Capital cost allowance

Accelerated investment incentive – First-year enhanced CCA

1.43.1 The accelerated investment incentive (AII) provides a temporary first-year enhanced CCA for property that meets the definition of accelerated investment incentive property (AIIP) in subsection 1104(4) of the Regulations. This applies to property acquired after November 20, 2018 and made available for use before 2028. The general rules of the AII do not apply to M&P property that is AIIP and included in Class 53 (or Class 43 for property acquired after 2025). Rather, taxpayers can benefit from the full expensing measures for M&P property that is AIIP if acquired and made available for use prior to 2024. This measure includes a phase-out period starting in 2024 and will not be available for property that became available for use after 2027. During this phase-out period, a first-year enhanced CCA is available for eligible Class 53 property (or Class 43 if acquired after 2025) that is AIIP. Refer to Table 2 for Class 43 and Table 3 for Class 53.

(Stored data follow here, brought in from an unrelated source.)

/-!
# The case of equality along Bray's conformal flow: `ℰ(Σ⁺(0), g₀) = 2 m(0)` from (226), the
# derivative formula of §7 and the constancy of `A(t)` (Bray 2001, §13), proved as the assembly
# of the named fact `Bray2001_capacity_eq_of_penrose_eq`

Bray, J. Differential Geom. 59 (2001) 177–267 (arXiv:math/9911173, same numbering), §13, proof
of the case of equality of Thm. 1 (the paragraph following Thm. 18): *"If we have equality in
the Riemannian Penrose inequality, then applying the conformal flow of metrics to this initial
metric must also give equality in inequality (226) [`m(t) ≥ √(A(t)/16π)`] for all `t ≥ 0`.
Hence, the right hand derivative of `m(t)` at `t = 0` equals zero, so by [the derivative formula
of §7, the display preceding Thm. 10: `d m/dt^±|_{t=0} = ℰ(Σ^±(0), g₀) - 2 m(0)`],
`ℰ(Σ⁺(0), g₀) = 2 m(0)`. By definition 11 [and the flow equation of §4], `Σ⁺(0)` is the
outermost minimal area enclosure of `Σ₀` in `(M³, g)`."*

`PenroseRigidity.lean` vendors the conclusion of this paragraph for exterior regions as the
**named fact** `Bray2001_capacity_eq_of_penrose_eq` (`ℰ(∂M', g)/2 = m`), resting on Thm. 18
(Thms. 2–3 — existence of the flow, `A(t)` constant, `m(t)` nonincreasing — hold for
asymptotically flat manifolds), on (226), and on the derivative formula of §7. Those three
analytic inputs are theories of their own (§§4–5 and App. A; §§8–12 with Lemma 1; §7 with §6
(86)–(87)) and are not vendored in the tree (`ConformalFlow.lean`, "What is not vendored here,
and why"). This file proves **the paragraph itself** on top of the flow vocabulary of
`ConformalFlow.lean` (`IsConformalFlow`, `flowArea`), taking exactly those inputs, for the data at
hand, as hypotheses — as `rpi_harmonicallyFlat_of_hasConformalFlowHF` does for the inequality:

* `IsConformalHorizonOutside.isMinimalSurfaceImage_frontier` — a horizon of `(X, 1⁴ h)` of class
  `𝒮` with nonempty boundary is the image of a compact immersed minimal surface
  (`IsMinimalSurfaceImage`, Huisken–Ilmanen's objects of §4); hence
  `IsConformalFlow.isMinimalSurfaceImage_frontier_zero`: so is `Σ(0) = Σ⁺(0)`, the outermost
  minimal area enclosure of `Σ₀` in `g₀` (Thm. 2 at `t = 0`, `u₀ ≡ 1`; §4 Thm. 7).
* `IsConformalFlow.init_eq_zero_of_forall_isMinimalSurfaceImage` — **`Σ(0) = Σ₀` for an
  exterior region**: if `Σ₀ = ∂U₀` with `U₀` connected and every image of a compact immersed
  minimal surface in `closure U₀` lies in `∂U₀` (the exterior-region hypothesis (iii) of
  `Bray2001_capacity_eq_of_penrose_eq`), then `U 0 = U₀`: `Σ(0) ⊆ closure U₀` is such an image,
  so `Σ(0) ⊆ ∂U₀`, and the nonempty open `U 0 ⊆ U₀` is closed in the connected `U₀`.
* `eq_zero_of_hasDerivWithinAt_of_antitoneOn` — the calculus of the paragraph: a function
  nonincreasing on `[0, ∞)` which is bounded below by its initial value there is constant, so
  its right-hand derivative at `0`, if it exists, vanishes.
* `half_eq_of_hasDerivWithinAt_of_penrose_eq` — the arithmetic of the paragraph: `A(t) = A₀`,
  `m` nonincreasing on `[0, ∞)`, (226) `m(t) ≥ √(A(t)/16π)`, `d m/dt⁺|_{t=0} = c - 2 m(0)` (§7)
  and equality `√(A₀/16π) = m(0)` force `c = 2 m(0)`.
* `IsConformalFlow.horizonCapacity_toReal_div_two_eq_of_forall_isMinimalSurfaceImage` —
  **`ℰ(Σ⁺(0), g₀) = 2 m(0)` with `Σ⁺(0) = Σ₀`**: for a flow `(u_t, v_t, Σ(t))` from `Σ₀ = ∂U₀`
  as in Thm. 2 with `A(t) = |Σ₀|_{g₀}` (Thm. 3 with §4 Lemma 5), total masses `m(t)`
  nonincreasing on `[0, ∞)` (Thm. 3) satisfying (226) and the derivative formula of §7
  `d m/dt⁺|_{t=0} = ℰ(Σ⁺(0), g₀) - 2 m(0)` (`ℰ = horizonCapacity`, Def. 17, of the outside `U 0`
  of `Σ(0) = Σ⁺(0)`), under hypothesis (iii) for the connected `U₀` (so `Σ(0) = Σ₀`), equality
  `√(|Σ₀|_{g₀}/16π) = m(0)` forces `(horizonCapacity h e U₀).toReal / 2 = m 0`;
  `IsConformalFlow.horizonCapacity_toReal_div_two_eq_of_isStrictlyOuterMinimizing` — the same
  when instead `Σ₀ ∈ 𝒮` is strictly outer-minimizing (§3: then `Σ(0) = Σ₀`).
* `horizonCapacity_toReal_div_two_eq_admEnergy_of_isConformalFlow` — **the assembly in the
  exterior-region encoding of `Bray2001_capacity_eq_of_penrose_eq`**: for an exterior region `U`
  with compact minimal boundary `∂U = range B.f` satisfying (iii), equality
  `√(|Σ₀|/16π) = m := e.admEnergy D` for a surface of area `|Σ₀| ≤ |∂U|` (for `Σ₀` smoothly
  embedded into `∂U` this is the area formula, Federer 1969, §3.2.46, with monotonicity), and a
  flow from `∂U` with the properties delivered by Thm. 18, (226) and §7 (with `m(0) = m`, the
  ADM mass (225) of `g₀ = h`), give `(horizonCapacity D.h e U).toReal / 2 = e.admEnergy D` — the
  conclusion of the named fact. What separates this theorem from a discharge
  `Bray2001_capacity_eq_of_penrose_eq_holds` is thus exactly: the existence of the flow for
  asymptotically flat data started at `∂U ∈ 𝒮` (Thm. 18 with Thm. 2; `∂U ∈ 𝒮` being the
  one-sidedness `Bray2001_oneSided_of_penrose_eq`), the constancy of `A(t)` and monotonicity of
  the ADM masses `m(t)` (Thm. 18 with Thm. 3), inequality (226) along the flow, the derivative
  formula of §7, and the area formula for `Σ₀ ⊆ ∂U`.

Everything here is proved; no definitions and no named facts are introduced.

## References

* H. L. Bray, *Proof of the Riemannian Penrose inequality using the positive mass theorem*,
  J. Differential Geom. 59 (2001) 177–267 (arXiv:math/9911173): §3 (the flow, Thms. 2–3,
  Def. 7); §4 Def. 11, Thm. 7; §6 Def. 17; §7, Cor. 4, the derivative formula
  `d m/dt^± |_{t=0} = ℰ(Σ^±(0), g₀) - 2m(0)` (the display preceding Thm. 10) and Thm. 10; §13
  Thm. 18, (226), and the proof of the case of equality (p. 240) (key `BrayRPI2001`).
* G. Huisken, T. Ilmanen, *The inverse mean curvature flow and the Riemannian Penrose
  inequality*, J. Differential Geom. 59 (2001) 353–437, §4 (images of compact immersed minimal
  surfaces; exterior regions) (key `HuiskenIlmanenIMCF2001`).
* H. Federer, *Geometric Measure Theory*, Springer 1969, §3.2.46 (area of an embedded surface).
-/

noncomputable section

open Bundle Set Manifold TopologicalSpace Filter MeasureTheory
open scoped ContDiff Topology ENNReal Manifold Real

namespace Literature.Geometry.Lorentzian

open PseudoRiemannianMetric

variable {X : Type} [TopologicalSpace X] [ChartedSpace E3 X] [IsManifold (𝓡 3) ∞ X]

/-! ### `Σ(0)` is the image of a compact minimal surface; `Σ(0) = Σ₀` for exterior regions -/

section Initial

variable {h : ContMDiffRiemannianMetric (𝓡 3) ∞ E3 (TangentSpace (𝓡 3) : X → Type _)}
  [(ofRiemannian h).HasLeviCivita] {e : AFEnd X}

/-- **A horizon of `(X, h)` of class `𝒮` is the image of a compact immersed minimal surface.**
If `frontier V` is a smooth horizon of `(X, 1⁴ h) = (X, h)` of class `𝒮` with outside region `V`
(`IsConformalHorizonOutside h 1 e V`: a compact surface `S'` smoothly embedded by `f'` onto
`frontier V`, with smooth `h`-unit normal `ν'` and vanishing conformal mean curvature for the
factor `1`, i.e. `H = 0`, `isConformalHorizon_one_iff`) and `frontier V ≠ ∅`, then `frontier V`
is an `IsMinimalSurfaceImage` of `(X, h)` (Huisken–Ilmanen 2001, §4: "the images of all smooth,
compact, immersed minimal surfaces"). Bray 2001, §2 Defs. 3–4.
[cite: BrayRPI2001, §2 Defs. 3–4] [cite: HuiskenIlmanenIMCF2001, §4] -/
theorem IsConformalHorizonOutside.isMinimalSurfaceImage_frontier {V : Opens X}
    (hV : IsConformalHorizonOutside h (fun _ ↦ (1 : ℝ)) e V)
    (hne : (frontier (V : Set X)).Nonempty) :
    IsMinimalSurfaceImage h (frontier (V : Set X)) := by
  obtain ⟨S', t, c, m, k, t2, f', ν', hpb', hf', -, hν', hνs, hout, hhor⟩ := hV
  have hfr : frontier (V : Set X) = range f' := hout.frontier_eq
  haveI : Nonempty S' := by
    obtain ⟨x, hx⟩ := hne
    rw [hfr] at hx
    obtain ⟨y, -⟩ := hx
    exact ⟨y⟩
  rw [hfr]
  exact ⟨S', t, c, m, k, t2, ‹_›, f', ν', hpb', hf', hν', hνs,
    (isConformalHorizon_one_iff h f' ν' hpb' hf').1 hhor, rfl⟩

variable [T2Space X] [LocallyCompactSpace X] [MeasurableSpace X] [BorelSpace X]
  {U₀ : Opens X} {u v : ℝ → X → ℝ} {U : ℝ → Opens X}

/-- **`Σ(0) = Σ⁺(0)` is the image of a compact minimal surface of `(X, g₀)`** (when nonempty):
by Thm. 2 at `t = 0`, `Σ(0) = frontier (U 0)` is a smooth horizon of `(X, g₀)` (`u₀ ≡ 1`) of
class `𝒮`. Bray 2001, Thm. 2 and §4, Thm. 7 (`Σ(t) = Σ⁺(t)` is a horizon in `(M³, g_t)`).
[cite: BrayRPI2001, Thm. 2 and §4 Thm. 7] -/
theorem IsConformalFlow.isMinimalSurfaceImage_frontier_zero (F : IsConformalFlow h e U₀ u v U)
    (hne : (frontier (U 0 : Set X)).Nonempty) :
    IsMinimalSurfaceImage h (frontier (U 0 : Set X)) := by
  have h0 := F.horizon 0 le_rfl
  rw [F.u_zero] at h0
  exact h0.isMinimalSurfaceImage_frontier hne

/-- **`Σ(0) = Σ₀` when `Σ₀` bounds an exterior region.** Let the flow start at `Σ₀ = ∂U₀` with
`U₀` (pre)connected, and suppose that every image of a compact immersed minimal surface of
`(X, h)` contained in `closure U₀` lies in `∂U₀` (the exterior-region hypothesis (iii) of
Huisken–Ilmanen's Main Theorem, as in `Bray2001_capacity_eq_of_penrose_eq`). Then `U 0 = U₀`:
`Σ(0) ⊆ closure (U 0) ⊆ closure U₀` is such an image (or empty), hence `Σ(0) ⊆ ∂U₀` does not
meet `U₀`, so the nonempty open set `U 0 ⊆ U₀` (an exterior region of the end) is relatively
closed in the connected `U₀`. This is the identification "`Σ⁺(0)` … is the outermost horizon"
of Bray's §13 in the exterior-region encoding.
[cite: BrayRPI2001, §13, proof of the case of equality (Σ⁺(0) is the outermost horizon)]
[cite: HuiskenIlmanenIMCF2001, Main Theorem (iii)] -/
theorem IsConformalFlow.init_eq_zero_of_forall_isMinimalSurfaceImage
    (F : IsConformalFlow h e U₀ u v U) (hconn : IsPreconnected (U₀ : Set X))
    (hiii : ∀ N, IsMinimalSurfaceImage h N → N ⊆ closure (U₀ : Set X) →
      N ⊆ frontier (U₀ : Set X)) :
    U 0 = U₀ := by
  have hle : (U 0 : Set X) ⊆ (U₀ : Set X) := F.le_init le_rfl
  -- `Σ(0) ⊆ ∂U₀`
  have hfr : frontier (U 0 : Set X) ⊆ frontier (U₀ : Set X) := by
    rcases (frontier (U 0 : Set X)).eq_empty_or_nonempty with h0 | hne
    · simp [h0]
    · exact hiii _ (F.isMinimalSurfaceImage_frontier_zero hne)
        (frontier_subset_closure.trans (closure_mono hle))
  -- `U 0` is nonempty (an exterior region of the end)
  have hne : ((U₀ : Set X) ∩ (U 0 : Set X)).Nonempty := by
    rw [inter_eq_right.2 hle]
    exact ((F.isCalS le_rfl).isExteriorRegion h).nonempty
  -- `closure (U 0) ∩ U₀ ⊆ U 0`, as `Σ(0)` does not meet the open `U₀`
  have hcl : closure (U 0 : Set X) ∩ (U₀ : Set X) ⊆ (U 0 : Set X) := by
    rintro x ⟨hx, hxU₀⟩
    rw [closure_eq_self_union_frontier] at hx
    rcases hx with hx | hx
    · exact hx
    · exact ((disjoint_frontier_iff_isOpen.mpr U₀.isOpen).le_bot ⟨hfr hx, hxU₀⟩).elim
  exact le_antisymm (F.le_init le_rfl)
    (hconn.subset_of_closure_inter_subset (U 0).isOpen hne hcl)

end Initial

1.43.2 The first-year enhanced CCA measures do not change the total CCA that is available over the life of the property. Rather, it suspends the half-year rule and increases the rate at which the capital cost of the property can be deducted. The enhanced CCA in respect of an eligible property can be claimed only in the first year that the property is available for use. After the first year, regular CCA calculations are applicable. For more information refer to the web page Accelerated Investment Incentive. For details describing when a property is put into use, refer to ¶1.32 to 1.37 of Income Tax Folio S3‑F4‑C1, General Discussion of Capital Cost Allowance.

1.43.3 To determine the enhanced CCA claim for eligible M&P property that is AIIP, the UCC of the class is bumped up before the CCA rate is applied to the net addition to the class. The bump up occurs by operation of elements A and B in the formula [A(B)-0.5(C)] described in subsection 1100(2) of the Regulations. This formula was introduced to subsection 1100(2) in order to provide for the enhanced CCA measures while maintaining the half-year rule for non eligible property. Element A provides the appropriate factor to determine the first‑year enhanced CCA, and element B computes the net addition to the class. The multiplication of element C by 0.5 provides for the half‑year rule. The cost of new additions to the class that do not qualify as AIIP would be included in element C and would be subject to the half-year rule.

1.43.4 The prescribed factors in paragraph (d) of element A in subsection 1100(2) of the Regulations are used to determine the appropriate factor in the bump up calculation for M&P property. Specifically, for property included in Class 53 (or Class 43 for property acquired after 2025), the appropriate factor to be used in paragraph (d) for element A is:

(d)(i) 1, for property included in Class 53 that became available for use by the taxpayer before 2024;

(d)(ii) 1/2, for property included in Class 53 that became available for use by the taxpayer in 2024 or 2025;

(d)(iii) 5/6, for property included in Class 43 that became available for use by the taxpayer after 2025; and

(d)(iv) 1/10, for property included in Class 53 that became available for use by the taxpayer after 2025.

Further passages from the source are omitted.